_Exercise brief_
Each line from the first down to the one containing "TABLE as soon as" should be returned exactly as it appears below.

Stored items:

import Mathlib
import Summits.ValiantsHypothesis.ValiantsHypothesis.Theorems.BarrierLeverPartitionMinorsHitByVPHiddenStatesPairBall
import Summits.ValiantsHypothesis.ValiantsHypothesis.Theorems.BarrierLeverPartitionMinorsHitByVPHiddenStatesShadowRankPairs

/-!
# Route BarrierLever — item `PartitionMinorsHitByVP` (stmt-ValiantsHypothesis-19717), line `hidden_states`:
# BP₂ ON THE WINDOW OF RECORD `[h²/4, h³/8]` IS FALSE FOR EVERY `h ≥ 24` (the tree's own `q = 2` pair law)

Helper file (`--supports stmt-ValiantsHypothesis-19717`; cell valiant-natproofs, rung V4, 𝒟-side door (c), line
`hidden_states`, node #1 `stub_universalJoinWide`; prover seat val-np-p3 gen 21). Definition-free. Closes NO item — it REFUTES,
by name, the «theory target of record» of the block lane (planner rulings R52/R57: `∀ n, PairBall.Stmt.bp2 (h²/4) (h³/8) h n`,
kernel arrow `PairBallMix.universalJoinWide_of_bp2_range`, p719377) at every `h ≥ 24`, and records why NO polynomially scaled
window can carry it for all `h`.

THE OBSERVATION. `PairBall.Stmt.bp2 β₁ β₂ h n` (p717984) asks, for EVERY injective family `ℛ` of `n` nonempty rows, a block table
giving the complete pair block `{g_q, g_q + g_q'}_{q,q' ∈ B}` (`β₁ ≤ |B| ≤ β₂`) full column rank on `V_ℛ`. Take `F = 0` free states,
`|B| = b`, `n = b + C(b,2)` and ALL rows of size `≤ 5`. The pair span bound `ShadowRank.det_eq_zero_pairs` (val-np-p3 g19, p707760;
`q = 2`, `s = 5`, `N = N₂(h) := 1 + h + C(h,2)`) makes the square block matrix SINGULAR FOR EVERY TABLE as soon as
`N₂(h) ≤ b` and `b + b·N₂(h) < n + C(N₂(h), 2)` (i.e. `(b − N₂)² > b + N₂`), provided `n ≤ Σ_{1≤j≤5} C(h,j)` rows of size `≤ 5`
exist (`not_bp2_of_pairLaw`). The band of such `b` is empty for `h ≤ 23` (which is why the censuses kit j330545–j331436, `h ≤ 16`,
saw nothing) and NONEMPTY FROM `h = 24` ON, INSIDE the window: `b = 327, 353, 380, 408` at `h = 24, 25, 26, 27`
(`not_bp2_window_24` … `_27` — exactly the heights where the lane's «(h, r) table through h = 27» needed BP), and `b = C(h,2) + 3h + 1`
for every `h ≥ 26` (`not_bp2_window_of_le`); hence `not_bp2_window`: for NO `h₀` does `∀ h ≥ h₀, ∀ n, bp2 (h²/4) (h³/8) h n` hold.

WHY NO WINDOW SURVIVES (memo HOME/val-np-p3/g21/MEMO-bpwindow-valnp3-g21.md §1–§3): rows may concentrate on a sub-cube `T ⊂ [h]`,
`|T| = h'`, so at ambient `h` the bands of every `h' ≤ h` apply (rectangular form of the law: rank of the `≤5`-rows inside `T` is
`≤ b + b·N₂(h') − C(N₂(h'),2)`, the other rows add `≤ 1` each); band₂(h') ≈ (h'²/2 + 1.5h', h'³/60 + h'²/4) and the `q = 3` analogue
(`ShadowRank.det_eq_zero_triples`-type counts) starts near `b ≈ 1.2·10⁵`; every `b = c·h^k` is eventually inside some band. What dies
is PER-PIECE UNIFORMITY of complete blocks («BP»), i.e. the architecture `PairBall.exists_table` → `SimplexJoin.good_of_uniform_pieces_join`;
what survives is the JOIN (ranks ADD over pieces with independent tables: `2h` pair-ball pieces are never starved by these counts),
node #1, and the item. WHAT THIS IS NOT: no statement about `bp2` on windows dodging the bands at a FIXED `h ≤ 27`
(e.g. `[456, 2460]` at `h = 27` has no known defect); nothing on crux 14610 or VP ≠ VNP.
-/

set_option linter.dupNamespace false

_Answer below_
import Mathlib
import Summits.ValiantsHypothesis.ValiantsHypothesis.Theorems.BarrierLeverPartitionMinorsHitByVPHiddenStatesPairBall
import Summits.ValiantsHypothesis.ValiantsHypothesis.Theorems.BarrierLeverPartitionMinorsHitByVPHiddenStatesShadowRankPairs

/-!
# Route BarrierLever — item `PartitionMinorsHitByVP` (stmt-ValiantsHypothesis-19717), line `hidden_states`:
# BP₂ ON THE WINDOW OF RECORD `[h²/4, h³/8]` IS FALSE FOR EVERY `h ≥ 24` (the tree's own `q = 2` pair law)

Helper file (`--supports stmt-ValiantsHypothesis-19717`; cell valiant-natproofs, rung V4, 𝒟-side door (c), line
`hidden_states`, node #1 `stub_universalJoinWide`; prover seat val-np-p3 gen 21). Definition-free. Closes NO item — it REFUTES,
by name, the «theory target of record» of the block lane (planner rulings R52/R57: `∀ n, PairBall.Stmt.bp2 (h²/4) (h³/8) h n`,
kernel arrow `PairBallMix.universalJoinWide_of_bp2_range`, p719377) at every `h ≥ 24`, and records why NO polynomially scaled
window can carry it for all `h`.

THE OBSERVATION. `PairBall.Stmt.bp2 β₁ β₂ h n` (p717984) asks, for EVERY injective family `ℛ` of `n` nonempty rows, a block table
giving the complete pair block `{g_q, g_q + g_q'}_{q,q' ∈ B}` (`β₁ ≤ |B| ≤ β₂`) full column rank on `V_ℛ`. Take `F = 0` free states,
`|B| = b`, `n = b + C(b,2)` and ALL rows of size `≤ 5`. The pair span bound `ShadowRank.det_eq_zero_pairs` (val-np-p3 g19, p707760;
`q = 2`, `s = 5`, `N = N₂(h) := 1 + h + C(h,2)`) makes the square block matrix SINGULAR FOR EVERY TABLE as soon as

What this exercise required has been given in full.